SAEdit: Token-level control for continuous image editing via Sparse AutoEncoder
Ronen Kamenetsky, Sara Dorfman, Daniel Garibi, Roni Paiss, Or Patashnik, Daniel Cohen-Or
2025-10-07
Summary
This paper introduces a new way to edit images created by AI, giving users more precise control over *how* the image changes based on text instructions.
What's the problem?
Current AI image editing tools rely on text prompts, but these prompts aren't very specific, meaning if you try to change one thing about an image, other things might change unexpectedly too, and it's hard to control *how much* of a change you're making. It's difficult to edit images in a way that feels natural and predictable.
What's the solution?
The researchers developed a method that works by directly tweaking the way the AI 'understands' the text instructions, specifically at the level of individual words or 'tokens'. They use a special tool called a Sparse Autoencoder to find the parts of the AI's understanding that control specific image attributes. By carefully adjusting these parts, they can change one aspect of the image without messing up others, and they can smoothly control the strength of the edit. Importantly, this method doesn't require changing the core AI image generator itself, so it can be used with many different AI systems.
Why it matters?
This research is important because it makes AI image editing much more user-friendly and powerful.

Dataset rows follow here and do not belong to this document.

import Summits.BirchSwinnertonDyer.BirchSwinnertonDyer.Theorems.GenusKolyvaginAtTwoShaCardDvdPowAtTwoPosTOnCut
import Summits.BirchSwinnertonDyer.BirchSwinnertonDyer.Theorems.GenusKolyvaginAtTwoShaCardDvdPowAtTwoPosTB2QSignFree
import HarnessLib

/-!
# Route `GenusKolyvaginAtTwo`, crux U⁺_T `ShaCardDvdPowAtTwoPosT` (stmt-BirchSwinnertonDyer-23378), LINE «rational_pair_descent_pos» —
# U⁺_T ON THE CUT, SORRY-FREE: `#Ш(E/K)[2^∞] ∣ 2^(2M₀)` on the Δ>0 live configuration (Q2, an odd multiplicative prime, `w(E) = 1`,
# a globally minimal 2-Selmer-minimal twin model with `ord₂ c(Wd) = 0`) = the statement of the proposed restatement U⁺_T′ (R9 §1 / R9-FINAL)

Seat `bsd-line-gk2-p1` g20 (LEAD, cell `bsd-f1-sign2`), `--supports stmt-BirchSwinnertonDyer-23378` (helper; closes nothing: U⁺_T as filed is unconditional
and has no cut — this is the LIVE BRANCH of the registered composition `…RationalPairDescentPos.ShaCardDvdPowAtTwoPosT_of_stubs`, skeleton v1.2, whose
remaining sorries are the item-24880 stub and the declared residual off the cut).  THEOREMS ONLY.  BSD is NOT proved by any of this; U⁺_T AS FILED is NOT
proved; the Δ>0 branch of the leaf also needs L⁺_T (open, road (E4)⁺) and the supply.

* `shaCardDvdPowAtTwoPosT_onCut` — ONCUT⁺ (gk2-p3 g27 `natCard_primaryComponent_sha_two_dvd_pow_onOddTwinCut_of_selmerExponent`: RANKQ⁺, sign-free pair
  sandwich with the archimedean bit, TWINPOINT) fed by B2Q⁺ (gk2-p5 g31 `stub_b2qSignFree` = Kolyvagin's Theorem B₂ at 2 over `ℚ`, sharp, sign-free:
  frame p754192 ∘ gk2-p4 g23's regular signed pair-Čebotarev p754753), in EXACTLY the binder order of the proposed U⁺_T′ text
  (`Cruxes/KolyvaginExactAtTwoPosDiscT/Lines/SketchPos_R9final.lean`, `ShaCardDvdPowAtTwoPosT'`): the by-name closer of U⁺_T′ is `exact` this theorem.

References: [McCallumLMS1991] §5 Thm. 5.3–5.4, Cor. 5.6, Prop. 4.7; [Kolyvagin1989Izv] Thm. B₂; [GrossLMS1991] §3 (3.1)–(3.3), §5 Prop. 5.3;
[Kramer1981] Thm. 1, §2 Prop. 3; [MazurRubin2010] Cor. 3.4 (i).
-/

set_option autoImplicit false
-- the Theorems namespace of this sub repeats the summit name by design (D-0017 nested layout)
set_option linter.dupNamespace false

noncomputable section

open scoped Classical

namespace Summit.BirchSwinnertonDyer.BirchSwinnertonDyer.Theorems.GenusExact.RationalPairDescentPos

open WeierstrassCurve NumberField IsDedekindDomain Field Literature.NumberTheory.EllipticCurves
  Literature.NumberTheory.GaloisRepresentations Literature.NumberTheory.EllipticCurves.ModularForms
open Summit.BirchSwinnertonDyer.BirchSwinnertonDyer.Theses.GenusKolyvaginAtTwo
open Summit.BirchSwinnertonDyer.BirchSwinnertonDyer.Theorems.GenusExact.PlusDescent

/-- **U⁺_T ON THE CUT (sorry-free): `#Ш(E/K)[2^∞] ∣ 2^(2M₀)`** on the Δ>0 odd-Tamagawa habitat frame of U⁺_T with the antecedent Q2
`KolyvaginRelationAtTwo`, an odd prime `v` of multiplicative reduction (the non-phantom input of B2Q⁺), `w(E) = 1`, and a globally minimal
2-Selmer-minimal model `Wd ≅ E^(d_K)` with `ord₂ c(Wd) = 0` — binders = the proposed restatement U⁺_T′ VERBATIM (idle Kolyvagin binders dropped).
Proof: gk2-p3 g27's descent on the odd-twin cut fed by gk2-p5 g31's sign-free sharp exponent.  BSD is NOT proved by this; U⁺_T as filed is NOT proved.
[cite: McCallumLMS1991, §5 Cor. 5.6] [cite: Kolyvagin1989Izv, Thm. B₂] [cite: Kramer1981, Thm. 1] [cite: MazurRubin2010, Cor. 3.4 (i)] -/
theorem shaCardDvdPowAtTwoPosT_onCut :
    KolyvaginRelationAtTwo → ∀ (W : WeierstrassCurve ℚ) [W.IsElliptic] [W.IsGloballyMinimal] [NeZero (W.conductorNorm ℤ)], ¬ W.HasCM → Odd W.tamagawaProduct → ∀ (v : IsDedekindDomain.HeightOneSpectrum (NumberField.RingOfIntegers ℚ)), ((2 : ℕ) : NumberField.RingOfIntegers ℚ) ∉ v.asIdeal → ((W.conductorNorm ℤ : ℕ) : NumberField.RingOfIntegers ℚ) ∈ v.asIdeal → W.HasMultiplicativeReductionAt v → 0 < W.Δ → ∀ (K : Type) [Field K] [NumberField K], Literature.NumberTheory.EllipticCurves.IsImaginaryQuadratic K → Odd (NumberField.discr K) → NumberField.discr K ≠ -3 → Literature.NumberTheory.EllipticCurves.SatisfiesHeegnerHypothesis (W.conductorNorm ℤ) K → ¬ IsSquare ((NumberField.discr K : ℚ) * -|W.Δ|) → ¬ IsSquare ((NumberField.discr K : ℚ) * (-(2 * |W.Δ|))) → (∀ n : ℕ, 0 < n → W.HasSurjectiveModNGaloisRep ((2 : ℤ) ^ n)) → ∀ (Dt : Literature.NumberTheory.EllipticCurves.ModularForms.ModularParametrizationData W (W.conductorNorm ℤ)) (β : ℤ) (ι : K →+* ℂ) (d₁ : Literature.NumberTheory.EllipticCurves.KolyvaginHeegnerData Dt β ι 1), ¬ IsOfFinAddOrder d₁.derivedPoint → ∀ (M₀ : ℕ), (∃ Q : (W.baseChange (Literature.NumberTheory.EllipticCurves.ringClassField K ι 1)).toAffine.Point, ((2 ^ M₀ : ℕ) : ℤ) • Q = d₁.derivedPoint) → (¬ ∃ Q : (W.baseChange (Literature.NumberTheory.EllipticCurves.ringClassField K ι 1)).toAffine.Point, ((2 ^ (M₀ + 1) : ℕ) : ℤ) • Q = d₁.derivedPoint) → W.rootNumber = 1 → ∀ (Wd : WeierstrassCurve ℚ) [Wd.IsElliptic] [Wd.IsGloballyMinimal], (∃ C : WeierstrassCurve.VariableChange ℚ, C • W.quadraticTwist (NumberField.discr K : ℚ) = Wd) → Nat.card (Wd.selmerGroup 2) = 2 → padicValNat 2 Wd.tamagawaProduct = 0 → Nat.card (AddCommGroup.primaryComponent (W.baseChange K).sha 2) ∣ 2 ^ (2 * M₀) := by
  intro hQ2 W _ _ _ hcm hT v h2v hNv hmult hpos K _ _ hIQ hodd h3 hHe hsq1 hsq2 hρ Dt β ι d₁ hy M₀ _hdiv hndiv hw Wd _ _ hWd hSel hTam
  have hs2 : W.HasSurjectiveModNGaloisRep 2 := by simpa using hρ 1 one_pos
  exact natCard_primaryComponent_sha_two_dvd_pow_onOddTwinCut_of_selmerExponent W K hT hpos hIQ hodd hHe hs2 Dt β ι d₁ hy M₀ hndiv hw Wd
    hWd hSel hTam (fun M s₀ hs₀ ↦ stub_b2qSignFree hQ2 W hcm hT v h2v hNv hmult K hIQ hodd h3 hHe hsq1 hsq2 hρ Dt β ι d₁ M₀ hndiv hw M s₀ hs₀)

end Summit.BirchSwinnertonDyer.BirchSwinnertonDyer.Theorems.GenusExact.RationalPairDescentPos

end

It allows for more precise and intuitive control, meaning people can easily create exactly the images they envision without a lot of trial and error. This could have a big impact on fields like graphic design, art, and visual effects.
Abstract
Large-scale text-to-image diffusion models have become the backbone of modern image editing, yet text prompts alone do not offer adequate control over the editing process. Two properties are especially desirable: disentanglement, where changing one attribute does not unintentionally alter others, and continuous control, where the strength of an edit can be smoothly adjusted. We introduce a method for disentangled and continuous editing through token-level manipulation of text embeddings. The edits are applied by manipulating the embeddings along carefully chosen directions, which control the strength of the target attribute. To identify such directions, we employ a Sparse Autoencoder (SAE), whose sparse latent space exposes semantically isolated dimensions. Our method operates directly on text embeddings without modifying the diffusion process, making it model agnostic and broadly applicable to various image synthesis backbones. Experiments show that it enables intuitive and efficient manipulations with continuous control across diverse attributes and domains.